蔡瑁、周瑜聽到法正的話感覺不可思議,同時嫉妒不已,甚至産生了立刻殺死劉備的想法。隻不過因爲二人明白劉備此時若死弊大于利,所以都沒有動手。
法正走到了最前面,開口喊道:“劉璋大人,你好!”
雖然眼睛不太好,但是對這聲音還是很熟悉的,一聽到法正的聲音,劉璋立刻火冒三丈,大罵道:“法孝直,你這奸佞小人怎麽出來了?是不是買通了獄卒?”

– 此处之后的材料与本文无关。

import Literature.Geometry.GeometricMeasureTheory.CurrentsAdmissibleHomotopy
import HarnessLib

/-!
# The admissible push-forward and homotopy of a cycle, in every degree

Support file for the proof of the named fact
`Literature.Geometry.GeometricMeasureTheory.Federer1969_compactness_integralCurrents`
(Federer–Fleming compactness, [Federer1969, 4.2.17 (2)]). The deformation theorem 4.2.9 will be
applied to CYCLES `T` (`∂T = 0`; the general case is reduced to it by subtracting the cone over
`∂T`), where Federer's formulas of 4.2.2 simplify to `∂(g_{#v} T) = 0` and
`(g₂)_{#v} T − (g₁)_{#v} T = ∂ H_v(g₁, g₂) T`. The homotopy formula of
`CurrentsAdmissibleHomotopy.lean` was proved in degree `≥ 2` (it involves the homotopy of `∂T`);
for cycles we prove both formulas in EVERY degree `d + 1 ≥ 1`, which is what the deformation of
`1`-cycles needs:

* `Current.mass_lipHomotopyError_le` — for a normal `T` of degree `m + 1 ≥ 1` and Lipschitz `F, G`
  with `‖G − F‖ ≤ η`: `𝐌(G_# T − F_# T − ∂ H(F,G) T) ≤ η (5 max Lip)^m 𝐌(∂T)` (the error is the weak
  limit of the smooth `hₙ_# ([0,1] × ∂T)`, [Federer1969, 4.1.9]; lower semicontinuity of mass);
  `Current.mass_boundary_lipPushforward_le'` — `𝐌(∂ F_# T) ≤ Lip(F)^m 𝐌(∂T)`.
* `Current.exists_goodSeq_decay'` (with `tendsto_tailWeight'`, `variation_sublevel_le_weighted'`,
  `extConst_pow_mul_le'`) — good sequences with slice decay `(extConst r_j)^d 𝐌⟨S, v, r_j+⟩ → 0` for
  `S` of degree `d + 1` with `∫ (1/v)^{d+1} d‖S‖ < ∞` (degree-shifted copy of Part C1 of
  `CurrentsAdmissibleHomotopy.lean`, [Federer1969, 4.2.2: "lim inf r^{1−m} 𝐌⟨T,u,r+⟩ = 0"]).
* `Current.boundary_admPushLim_of_cycle` — **`∂(g_{#v} S) = 0`** for a cycle `S`;
  `Current.admPushLim_sub_admPushLim_eq_of_cycle` — **`(g₂)_{#v} S − (g₁)_{#v} S = ∂ H_v(g₁,g₂) S`**
  (at a good radius `∂(S ⌞ {v > r}) = −⟨S, v, r+⟩`, so the boundary / error currents have mass
  `≤ c (extConst r)^d 𝐌⟨S, v, r+⟩ → 0` along the decaying good sequence; independence of the good
  sequence, `admPushLim_eq`, `admHomLim_eq`).

Theorems only; no new definitions, no named facts.

## References

* H. Federer, *Geometric Measure Theory*, Springer 1969, 4.1.9, 4.1.14, 4.2.1, 4.2.2, 4.2.9 (held copy
  `lit book:federernd-geometric-measure-theory`, PDF pp. 318–320, 334–337, 343–345) [Federer1969].
-/

noncomputable section

open scoped Distributions ENNReal NNReal Topology ContDiff
open MeasureTheory TopologicalSpace Set Filter Metric Function
open scoped InnerProductSpace

namespace Literature.Geometry.GeometricMeasureTheory

set_option maxSynthPendingDepth 2

section LipError

variable {E E' : Type*} [NormedAddCommGroup E] [NormedSpace ℝ E] [FiniteDimensional ℝ E]
  [NormedAddCommGroup E'] [NormedSpace ℝ E'] [FiniteDimensional ℝ E']
  {Ω : Opens E} {Ω' : Opens E'} {m : ℕ}

namespace Current

variable (T : Current Ω (m + 1)) (hT : T.mass ≠ ⊤) (hdT : T.boundary.mass ≠ ⊤)
  (hsupp : IsCompact T.support) {F G : E → E'} {LF LG : ℝ≥0} (hF : LipschitzWith LF F)
  (hG : LipschitzWith LG G) {η : ℝ} (hη : 0 ≤ η) (hclose : ∀ x, ‖G x - F x‖ ≤ η)

include hη hclose in
/-- **The error current of the Lipschitz homotopy formula has mass `≤ η (5 max Lip)^m 𝐌(∂T)`**, in
every degree `m + 1 ≥ 1`: `𝐌(G_# T − F_# T − ∂ H(F,G) T) ≤ η (5 max(Lip F, Lip G))^m 𝐌(∂T)` (the error
is the weak limit of the smooth homotopy push-forwards `hₙ_# ([0,1] × ∂T)` of the affine homotopy
formula, whose masses are so bounded; lower semicontinuity of mass). For a cycle the error vanishes.
[cite: Federer1969, 4.1.9, 4.1.14] -/
theorem mass_lipHomotopyError_le :
    (T.lipPushforward hT hdT hsupp hG Ω' - T.lipPushforward hT hdT hsupp hF Ω' -
        (T.lipHomotopy hT hdT hsupp hF hG hη hclose Ω').boundary).mass ≤
      ENNReal.ofReal (η * (5 * max (LF : ℝ) LG) ^ m) * T.boundary.mass := by
  obtain ⟨hUo, hTU, hχ1, hχabs⟩ := T.cutoff_spec hsupp
  obtain ⟨hVo, h01, hρ1, hρabs, hρ2⟩ := timeCutoff_spec
  set L : ℝ := max (LF : ℝ) LG
  have hL : 0 ≤ L := le_max_of_le_left LF.coe_nonneg
  -- the smooth error currents
  set En : ℕ → Current Ω' (m + 1) := fun n =>
    (T.boundary.prodInterval 0 1).pushforward Ω' (TestFunction.tensorCutoff timeCutoff (T.cutoff hsupp))
      (contDiff_affineHomotopy (contDiff_lipApprox hF n) (contDiff_lipApprox hG n)) with hEn
  have hform : ∀ (n : ℕ) (φ : TestForm Ω' (m + 1)), T.lipPushSeq hsupp hG Ω' n φ - T.lipPushSeq hsupp hF Ω' n φ -
      T.lipHomotopySeq hsupp hF hG Ω' n (TestForm.extDerivCLM φ) = En n φ := by
    intro n φ
    have h := T.homotopy_formula_affine (Ω' := Ω') (T.cutoff hsupp) timeCutoff (contDiff_lipApprox hF n)
      (contDiff_lipApprox hG n) hUo hTU hχ1 hVo h01 hρ1
    have h' := DFunLike.congr_fun h φ
    simp only [Current.lipPushSeq, Current.lipHomotopySeq, hEn]
    rw [sub_eq_iff_eq_add']
    simpa [Current.boundary_apply] using h'
  have htend : ∀ φ : TestForm Ω' (m + 1), Tendsto (fun n => En n φ) atTop
      (𝓝 ((T.lipPushforward hT hdT hsupp hG Ω' - T.lipPushforward hT hdT hsupp hF Ω' -
        (T.lipHomotopy hT hdT hsupp hF hG hη hclose Ω').boundary) φ)) := by
    intro φ
    have hl := ((T.tendsto_lipPushSeq hT hdT hsupp hG φ).sub (T.tendsto_lipPushSeq hT hdT hsupp hF φ)).sub
      (T.tendsto_lipHomotopySeq hT hdT hsupp hF hG hη hclose (TestForm.extDerivCLM φ))
    exact (hl.congr fun n => hform n φ)
  have hmass : ∀ n : ℕ, (En n).mass ≤ ENNReal.ofReal ((η + 2 / ((n : ℝ) + 1)) * (5 * L) ^ m) * T.boundary.mass := by
    intro n
    refine T.boundary.mass_affineHomotopy_le _ _ (contDiff_lipApprox hF n) (contDiff_lipApprox hG n)
      (by positivity) hρabs fun t ht x _ => ?_
    have h1 : ‖fderiv ℝ (lipApprox hF n) x + t • (fderiv ℝ (lipApprox hG n) x - fderiv ℝ (lipApprox hF n) x)‖
        ≤ 5 * L := by
      calc _ ≤ ‖fderiv ℝ (lipApprox hF n) x‖ + ‖t • (fderiv ℝ (lipApprox hG n) x - fderiv ℝ (lipApprox hF n) x)‖ :=
            norm_add_le _ _
        _ ≤ L + |t| * (L + L) := by
            rw [norm_smul, Real.norm_eq_abs]
            refine add_le_add ((norm_fderiv_lipApprox_le hF n x).trans (le_max_left _ _))
              (mul_le_mul_of_nonneg_left ?_ (abs_nonneg _))
            exact (norm_sub_le _ _).trans (add_le_add
              ((norm_fderiv_lipApprox_le hG n x).trans (le_max_right _ _))
              ((norm_fderiv_lipApprox_le hF n x).trans (le_max_left _ _)))
        _ ≤ L + 2 * (L + L) := by have := hρ2 t ht; nlinarith
        _ = 5 * L := by ring
    calc |T.cutoff hsupp x| * ‖lipApprox hG n x - lipApprox hF n x‖ *
          ‖fderiv ℝ (lipApprox hF n) x + t • (fderiv ℝ (lipApprox hG n) x - fderiv ℝ (lipApprox hF n) x)‖ ^ m
        ≤ 1 * (η + 2 / ((n : ℝ) + 1)) * (5 * L) ^ m := by
          refine mul_le_mul (mul_le_mul (hχabs x) (norm_lipApprox_sub_lipApprox_le hF hG hclose n x)
            (norm_nonneg _) zero_le_one) (pow_le_pow_left₀ (norm_nonneg _) h1 _) (by positivity)
            (by positivity)
      _ = (η + 2 / ((n : ℝ) + 1)) * (5 * L) ^ m := by ring
  have hlim : Tendsto (fun n : ℕ => ENNReal.ofReal ((η + 2 / ((n : ℝ) + 1)) * (5 * L) ^ m) * T.boundary.mass)
      atTop (𝓝 (ENNReal.ofReal (η * (5 * L) ^ m) * T.boundary.mass)) := by
    refine ENNReal.Tendsto.mul_const (ENNReal.tendsto_ofReal ?_) (Or.inr hdT)
    have h2 : Tendsto (fun n : ℕ => 2 / ((n : ℝ) + 1)) atTop (𝓝 0) := tendsto_const_div_add_one 2
    have := ((tendsto_const_nhds (x := η)).add h2).mul_const ((5 * L) ^ m)
    rwa [add_zero] at this
  refine (Current.mass_le_liminf htend).trans ?_
  rw [← hlim.liminf_eq]
  exact liminf_le_liminf (Eventually.of_forall hmass)

/-- **Boundary mass of the Lipschitz push-forward in every degree**:
`𝐌(∂(F_# T)) ≤ Lip(F)^m 𝐌(∂T)` (`∂(fₙ_# T) = fₙ_# ∂T`, lower semicontinuity).
[cite: Federer1969, 4.1.14] -/
theorem mass_boundary_lipPushforward_le' :
    (T.lipPushforward hT hdT hsupp hF Ω').boundary.mass ≤ (LF : ℝ≥0∞) ^ m * T.boundary.mass := by
  obtain ⟨hUo, hTU, hχ1, hχabs⟩ := T.cutoff_spec hsupp
  have htend : ∀ ψ : TestForm Ω' m, Tendsto (fun n => (T.boundary.pushforward Ω' (T.cutoff hsupp)
      (contDiff_lipApprox hF n)) ψ) atTop (𝓝 ((T.lipPushforward hT hdT hsupp hF Ω').boundary ψ)) := by
    intro ψ
    rw [Current.boundary_apply]
    refine (T.tendsto_lipPushSeq hT hdT hsupp hF (TestForm.extDerivCLM ψ)).congr fun n => ?_
    have := T.boundary_pushforward (Ω' := Ω') (T.cutoff hsupp) (contDiff_lipApprox hF n) hUo hTU hχ1
    have h' := DFunLike.congr_fun this ψ
    rw [Current.boundary_apply] at h'
    exact h'
  refine (Current.mass_le_liminf htend).trans ?_
  refine liminf_le_of_frequently_le' (Frequently.of_forall fun n => ?_)
  exact T.boundary.mass_pushforward_le hχabs (contDiff_lipApprox hF n) fun x _ => norm_fderiv_lipApprox_le hF n x

end Current

end LipError


/-! ### Slice decay in every degree (degree-shifted copy of Part C1 of `CurrentsAdmissibleHomotopy`) -/

section SliceDecayGeneral

variable {V : Type*} [NormedAddCommGroup V] [InnerProductSpace ℝ V] [FiniteDimensional ℝ V]
  [MeasurableSpace V] [BorelSpace V] {n d : ℕ} {v : V → ℝ} {C : ℝ}
  {S : Current (⊤ : Opens V) (d + 1)}

variable (hS : S.mass ≠ ⊤) (hdS : S.boundary.mass ≠ ⊤) (hv : LipschitzWith 1 v) {ε : ℝ} (hε : 0 < ε)
  (hI : ∫⁻ x, admWeight v d x ∂S.variation ≠ ⊤)

include hS hv hε hI in
/-- The tail weights `W_j = ∫_{v ≤ 2ε/2^j} (1/v)^{d+2} d‖S‖ → 0`. [folklore] -/
theorem Current.tendsto_tailWeight' :
    Tendsto (fun j : ℕ => ∫⁻ x in {x | v x ≤ 2 * ε / 2 ^ j}, admWeight v d x ∂S.variation) atTop (𝓝 0) := by
  have h0 : S.variation {x | v x ≤ 0} = 0 := by
    by_contra hne
    apply hI
    refine eq_top_iff.2 (le_trans ?_ (setLIntegral_le_lintegral {x | v x ≤ 0} _))
    have : ∫⁻ x in {x | v x ≤ 0}, admWeight v d x ∂S.variation = ∫⁻ _ in {x | v x ≤ 0}, ⊤ ∂S.variation :=
      setLIntegral_congr_fun (isClosed_le hv.continuous continuous_const).measurableSet fun x hx =>
        admWeight_eq_top hx
    rw [this, setLIntegral_const, ENNReal.top_mul hne]
  exact tendsto_setLIntegral_zero (μ := S.variation) hI
    (S.tendsto_variation_sublevel_of_null hS hv.continuous (by positivity : 0 < 2 * ε) h0)

include hv in
/-- **Weighted bound of a sublevel mass**: `‖S‖{v ≤ c} ≤ c^{d+2} ∫_{v ≤ c} (1/v)^{d+2} d‖S‖` (`c > 0`;
`‖S‖{v ≤ 0} = 0`). [cite: Federer1969, 4.2.2] -/
theorem Current.variation_sublevel_le_weighted' {c : ℝ} (hc : 0 < c) :
    S.variation {x | v x ≤ c} ≤ ENNReal.ofReal (c ^ (d + 1)) * ∫⁻ x in {x | v x ≤ c}, admWeight v d x ∂S.variation := by
  rw [← lintegral_const_mul _ (measurable_admWeight hv.continuous), ← setLIntegral_one]
  refine setLIntegral_mono (measurable_const.mul (measurable_admWeight hv.continuous)) fun x hx => ?_
  have hx' : v x ≤ c := hx
  -- `1 ≤ c^{d+2} (1/v)^{d+2}` where `v ≤ c` (both sides `∞`-safe)
  unfold admWeight
  rcases le_or_gt (v x) 0 with h0 | hpos
  · rw [ENNReal.ofReal_of_nonpos h0, ENNReal.inv_zero, ENNReal.top_pow (Nat.succ_ne_zero _),
      ENNReal.mul_top (by positivity : ENNReal.ofReal (c ^ (d + 1)) ≠ 0)]
    exact le_top
  · rw [← ENNReal.ofReal_inv_of_pos hpos, ← ENNReal.ofReal_pow (by positivity), ← ENNReal.ofReal_mul (by positivity),
      ← ENNReal.ofReal_one]
    refine ENNReal.ofReal_le_ofReal ?_
    rw [← mul_pow, show (1 : ℝ) = 1 ^ (d + 1) by simp]
    refine pow_le_pow_left₀ zero_le_one ?_ _
    rw [le_mul_inv_iff₀ hpos, one_mul]
    exact hx'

“劉璋,你也太看低我了,我怎麽會幹買通獄卒的事情?是有人将我放了出來!這連我自己都沒想到啊!”
沒想到居然有人會在自己離開益州後就将法正放了,劉璋萬分後悔,後悔沒有立刻就将法正這叛徒給殺了。當然要弄清楚到底是誰敢如此胡來放了法正,劉璋立刻詢問起來。

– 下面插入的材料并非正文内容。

/-- Local notation: kim3's FINE KATO PACKAGE (C1) at a Kato-stratum row (the `hC1` text of seat w2-c3's
`katoKuriharaPortThreeShared_of_fineKato`, inner `∃`). -/
local notation3 (prettyPrint := false) "FINEKATO⟦" W' ", " v' ", " N' ", " P' "⟧" =>
  ∃ (ι : (n : ℕ) → (CyclotomicField n ℚ →+* ℂ)) (κK : ℝ)
    (Λ : ∀ (k' : ℕ) (r : Finset (HeightOneSpectrum (𝓞 ℚ))),
      H1 (tateRep W' 3) (cycSubgroup 3 k' r) →ₗ[ℤ_[3]]
        ℚ_[3] ⊗[ℚ] CyclotomicField (cycLevel 3 k' r) ℚ)
    (Λfin : ∀ j : ℕ, galoisCohomology
      ((WeierstrassCurve.torsionGaloisModule W' (((3 : ℕ) : ℤ) ^ j * ((3 : ℕ) : ℤ))).toLocal (Sum.inr v')) 1 →+
        ZMod (3 ^ (j + 1))),
    κK ≠ 0 ∧ (∃ u : ℚ, (u : ℝ) = κK ∧ padicValRat 3 u = 0) ∧
    (∀ j : ℕ, KatoExpStarFiniteLevelAt W' 3 j 0 v' Λ (Λfin j)) ∧
    ZBODY⟦W', N', (P' : ModularParametrizationData W' N').f, ι, κK, Λ⟧

section Bookkeeping
variable (W : WeierstrassCurve ℚ) [W.IsElliptic] [ContinuousSMul ℤ_[3] (W.tateModule 3)]

/-- n1011's exponent-`0` rider ⟸ the (Λ)-clauses ∧ RIDER₂ at `(0, 0)`. [folklore] -/
theorem katoExpStarFiniteLevelAt_of_rider₂_zero {j : ℕ} {v : HeightOneSpectrum (𝓞 ℚ)}
    {Λ : ∀ (k' : ℕ) (r : Finset (HeightOneSpectrum (𝓞 ℚ))),
      H1 (tateRep W 3) (cycSubgroup 3 k' r) →ₗ[ℤ_[3]] ℚ_[3] ⊗[ℚ] CyclotomicField (cycLevel 3 k' r) ℚ}
    {Λf : galoisCohomology ((W.torsionGaloisModule (((3 : ℕ) : ℤ) ^ j * ((3 : ℕ) : ℤ))).toLocal
      (Sum.inr v)) 1 →+ ZMod (3 ^ (j + 1))}
    (hΛa : ∀ c : ZMod (3 ^ (j + 1)), ∃ x ∈ propagatedSelmerStructure W 3 j (Sum.inr v), Λf x = c)
    (hΛb : ∀ x ∈ propagatedSelmerStructure W 3 j (Sum.inr v),
      Λf x = 0 ↔ x ∈ W.kummerSelmerStructure (((3 : ℕ) : ℤ) ^ j * ((3 : ℕ) : ℤ)) (Sum.inr v))
    (h : RIDER₂⟦W, j, 0, 0, v, Λ, Λf⟧) :
    KatoExpStarFiniteLevelAt W 3 j 0 v Λ Λf := by
  refine ⟨hΛa, hΛb, fun r Ψ hΨ y κ₀ s hres hloc hval => ?_⟩
  have h' := h r Ψ hΨ y κ₀ s hres hloc (by simpa using hval)
  simpa using h'

end Bookkeeping
section KatoStratum
variable (W : WeierstrassCurve ℚ) [W.IsElliptic] [W.IsGloballyMinimal]

set_option backward.isDefEq.respectTransparency false in
/-- **(C1ₑₓ⁰ᵘ) ⟹ (C1) on a Kato-stratum row** (`Addv`, `3 ∤ c₃`, `t = 0`): `φ` is already normalised (`v₃(c₃) = 0`) and
`rider₂_of_compat` at `(0,0,0)` gives n1011's exponent-`0` rider — a unit-trace-free road into 19560's package. Nothing booked.
[cite: Kim2022StructureSelmer, §3.2.3, Lemma 3.9, Thm. 3.13] [cite: BlochKato1990, §3 (Prop. 3.8, Ex. 3.11)] -/
theorem fineKato_of_definedKatoExact_katoStratum
    [ContinuousSMul ℤ_[3] (W.tateModule 3)] [Module.Free ℤ_[3] (W.tateModule 3)] [Module.Finite ℤ_[3] (W.tateModule 3)]
    {N : ℕ} [NeZero N] (P : ModularParametrizationData W N)
    (hng : ¬ W.HasGoodReductionAtPrime 3) (hnm : ¬ W.HasMultiplicativeReductionAtPrime 3)
    (hc3 : ¬ 3 ∣ (W.baseChange ℚ_[3]).localTamagawaNumber ℤ_[3])
    {v₃ : HeightOneSpectrum (𝓞 ℚ)}
    (ht : Nat.card {Q : (W.baseChange ℚ_[3]).toAffine.Point // (3 : ℕ) • Q = 0} = 1)
    (hKU : DEFKATO₀ᵘ⟦W, v₃, N, P⟧) :
    FINEKATO⟦W, v₃, N, P⟧ := by
  obtain ⟨ι, κK, Λ, φ, hκ0, hunit, hker, hdual, hcompat, hz⟩ := hKU
  obtain ⟨φ', hint', hsurj', hφ⟩ := exists_normalised_of_dual_of_additive W (Sum.inr v₃) φ hdual ht hng hnm
  have hv0 : padicValNat 3 ((W.baseChange ℚ_[3]).localTamagawaNumber ℤ_[3]) = 0 :=
    padicValNat.eq_zero_of_not_dvd hc3
  rw [hv0] at hφ
  have hc : (3 : ℚ_[3]) ^ (((0 : ℕ) : ℕ) : ℤ) ≠ 0 := zpow_ne_zero _ (by norm_num)
  have hker' := hker_of_eq_mul W 3 (Sum.inr v₃) φ hc hφ hker
  obtain ⟨Λfin, hΛ, hI⟩ := exists_finLevelFunctional_clauses_of_normalised W 3 (Sum.inr v₃) φ' hint' hsurj' hker'
  have he : ((0 : ℕ) : ℤ) = ((0 : ℕ) : ℤ) + ((0 : ℕ) : ℤ) + (((0 : ℕ) : ℕ) : ℤ) := by norm_num
  have hrid : ∀ j : ℕ, KatoExpStarFiniteLevelAt W 3 j 0 v₃ Λ (Λfin j) := fun j =>
    katoExpStarFiniteLevelAt_of_rider₂_zero W (hΛ j).1 (hΛ j).2
      (rider₂_of_smul_zero W
        (rider₂_of_compat W v₃ Λ φ φ' (((0 : ℕ) : ℕ) : ℤ) hφ hint' j (Λfin j) (hI j) 0 (hcompat j) 0 0 0 le_rfl he))
  exact ⟨ι, κK, Λ, Λfin, hκ0, hunit, hrid, hz⟩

法正也沒打算隐瞞,反而一臉微笑的說道:“劉璋,具體的說,是孟達放了我;若是模糊的說,就是益州大部分的官員放了我!他們都認爲發兵支持劉皇叔抵抗裘盛是對的!認爲我不該坐牢!”
“你什麽意思?”劉璋氣得一佛出世二佛涅槃。
“意思很簡單,裘盛名爲漢相,實爲漢賊,你要與他狼狽爲奸,我們都不同意!所以同僚便将我放了出來!”

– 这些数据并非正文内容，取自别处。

import Summits.Ventures.YMGap.RobustBall.SummableGlobalLipschitz
import HarnessLib

/-!
# Venture YMGap, track ROBUST-BALL (tier 2) — the MASSIVE BRIDGE for the SUMMABLE (infinite-range) member:
# the weighted row condition ⇒ exponential clustering of ALL bounded measurable local observables under
# every DLR state, at the rate `t` of the weight

HONEST FRAMING. WHAT THIS IS: a venture file (cell `pub-ymgap`, track Y2 ROBUST-BALL, seat ds-3),
strong-coupling LATTICE statement for `SU(N)` lattice Yang–Mills on `ℤ^d` with a PERTURBED action
`N β S_W + W`, `W` a SUMMABLE (infinite-range) link potential — rb-p1's tier-2 member `perturbedYMS`.
The seat's tier-1 bridge (`PerturbedMassiveBridge.lean`) went through the abstract Lipschitz-cylinder
clustering clause `∀ n, ∃ c₁(n)` of `PerturbedMassGapAt` and the FINITE `W`-collar; for an infinite-range
member the collar is infinite and the clause hides the growth of `c₁(n)`, so that route is closed. This file
proves the clustering of all bounded local observables DIRECTLY from the weighted Dobrushin row condition
`6(d−1)|β| e^{a} e^{t} √(c v) + e^{a/2} √c Λ_t < 1` (the hypothesis of rb-p1's `perturbed_covariance_decay_S`,
same inputs `hP`, `hVB`, same loads): for every DLR state `μ` and all bounded measurable local `F₁, F₂`
there is `C` with `|cov_μ(F₁, F₂ ∘ θ_x)| ≤ C e^{−t‖x‖_∞}` (`perturbedS_covariance_decay_quasilocal`).
METHOD: DLR smoothing of ONE observable (`cov(F₁, F₂∘θ_x) = cov(γ^W_{S₁}F₁, F₂∘θ_x)` once `S₁ ∩ (S₂ − x) = ∅`);
`γ^W_{S₁}F₁` is QUASILOCAL with the GLOBAL summable Lipschitz vector
`δ(y) = M₁ K 𝟙[y ∉ S₁](|b|·2(d−1)√N·𝟙[y ∈ links of plaquettes touching S₁] + ∑_{e ∈ S₁} ℓ(e, y))`
(`SummableSmoothing` + `abs_sub_le_tsum_of_isLipBound_of_quasilocal`); then the seat's Dobrushin–Föllmer
estimate for a quasilocal observable against a bounded local one (`QuasilocalCovariance`) with the profile
`dist(·, S₂ − x)` and rb-p1's zero-diagonal coefficients: the weighted cross load gives
`∑_y e^{−tρ(y)} ℓ(e, y) ≤ e^{−tρ(e)} Λ_t` by the 1-Lipschitz profile, whence the rate `t`
(`SummableGlobalLipschitz.lean`). WHAT IT IS NOT: no new threshold or row; nothing about the continuum,
confinement, a transfer-matrix gap or the Clay problem.

References: H. Föllmer, LNM 1362 (1988), Ch. I, Thm. (2.13), Cor. (2.14), (2.23)–(2.24); H. Künsch,
CMP 84 (1982) 207–222; H.-O. Georgii (2011), Def. 1.23, Prop. 8.8, Remark 8.26; K. Osterwalder, E. Seiler,
Ann. Phys. 110 (1978) 440, §4.
-/

noncomputable section

open MeasureTheory ProbabilityTheory Function Finset Filter Topology
open scoped NNReal
open Literature.Probability.LatticeModels
open Literature.Probability.LatticeModels.DobrushinMetric
open Literature.MathematicalPhysics.QuantumLattice
open Literature.MathematicalPhysics.QuantumFieldTheory hiding ZdEdge
open Literature.MathematicalPhysics.QuantumFieldTheory.Balaban1983to89
open Literature.MathematicalPhysics.QuantumFieldTheory.Balaban1983to89.StrongCouplingTorusWindow
open Summit.Ventures.YMGap.ZdSmoothing

namespace Summit.Ventures.YMGap.RobustBall

variable {d N : ℕ}

section SUN

variable {W : Potential (ZdEdge d) (Matrix.specialUnitaryGroup (Fin N) ℂ)} {B : Finset (ZdEdge d) → ℝ}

沒想到居然是這麽一個情況,劉璋頓時感覺情況不妙。同時非常激動,指着法正,想罵卻沒罵出一句話來,最終隻憋出了一個詞‘叛徒’。
“益州王,不要太激動,慢慢來。”護衛在一旁的王蛟說道。
“好的,王大人。你放心,我劉璋還沒那麽無能,我就不信降服不了一個法正!”
也不認爲劉璋會那麽的無能,所以王蛟不再說話,隻是繼續做好護衛。
歇了口氣,劉璋又怒氣沖沖的問道:“法正,你被放了出來,不趕快逃離,還跑到這裏來幹什麽?想給我添堵嗎?”
“劉璋,我來此是想告訴劉皇叔和你一件事情。”
“什麽事?”
“這件事就是我與孟達等人願意奉劉皇叔爲益州新主,至于劉璋你,則不再是益州之主了!”法正非常鄭重的說道,“劉璋,或許你想問爲什麽我們忘恩負義。不需要你問,我就來解釋解釋!第一,劉皇叔英明神武,你卻昏聩無能。第二,劉皇叔胸懷天下,你卻偏安一隅。第三,劉皇叔勤儉賢德,一心爲民,而你卻隻會吃喝玩樂,不顧民衆死活!”
這樣一番話說出,劉璋立刻感覺滿臉發燙,想跳到江中去洗臉。
當然不能這樣就認輸,劉璋又大聲說道:“胡說八道!我是大漢皇帝親封的益州牧,有印信、绶帶,我才是堂堂正正的益州牧!劉備一個織席小兒,怎麽配當益州牧?當知縣他都不配!”
“天下唯有德者居之,自從你當這益州牧,生靈塗炭,餓殍遍野,你怎麽怎麽配當益州牧?你就是殺害益州百姓的兇手!”
被法正這樣言辭犀利的一罵,劉璋再無話說,居然氣得翻白眼,倒了下去。幸好王蛟在一旁扶着,否則就直接掉入江中見了閻王。回到大營,劉璋過好一陣子才醒過來。裘盛得知此事也立刻跑過來看望劉璋,畢竟劉璋出事也是爲了他。
見到裘盛後,劉璋一臉慚愧,“丞相大人,劉璋無用,居然不僅沒有說服那些益州兵馬投誠,反而讓益州成了劉備的地盤,實在是太無用了!”說完,劉璋還哭了起來。
不認爲劉璋這是在做戲,畢竟這确實太丢臉,也太讓人傷心了。裘盛隻能不停安撫,表示不會怪罪劉璋,并立刻安排劉璋去太原,他也不想看見這個廢物。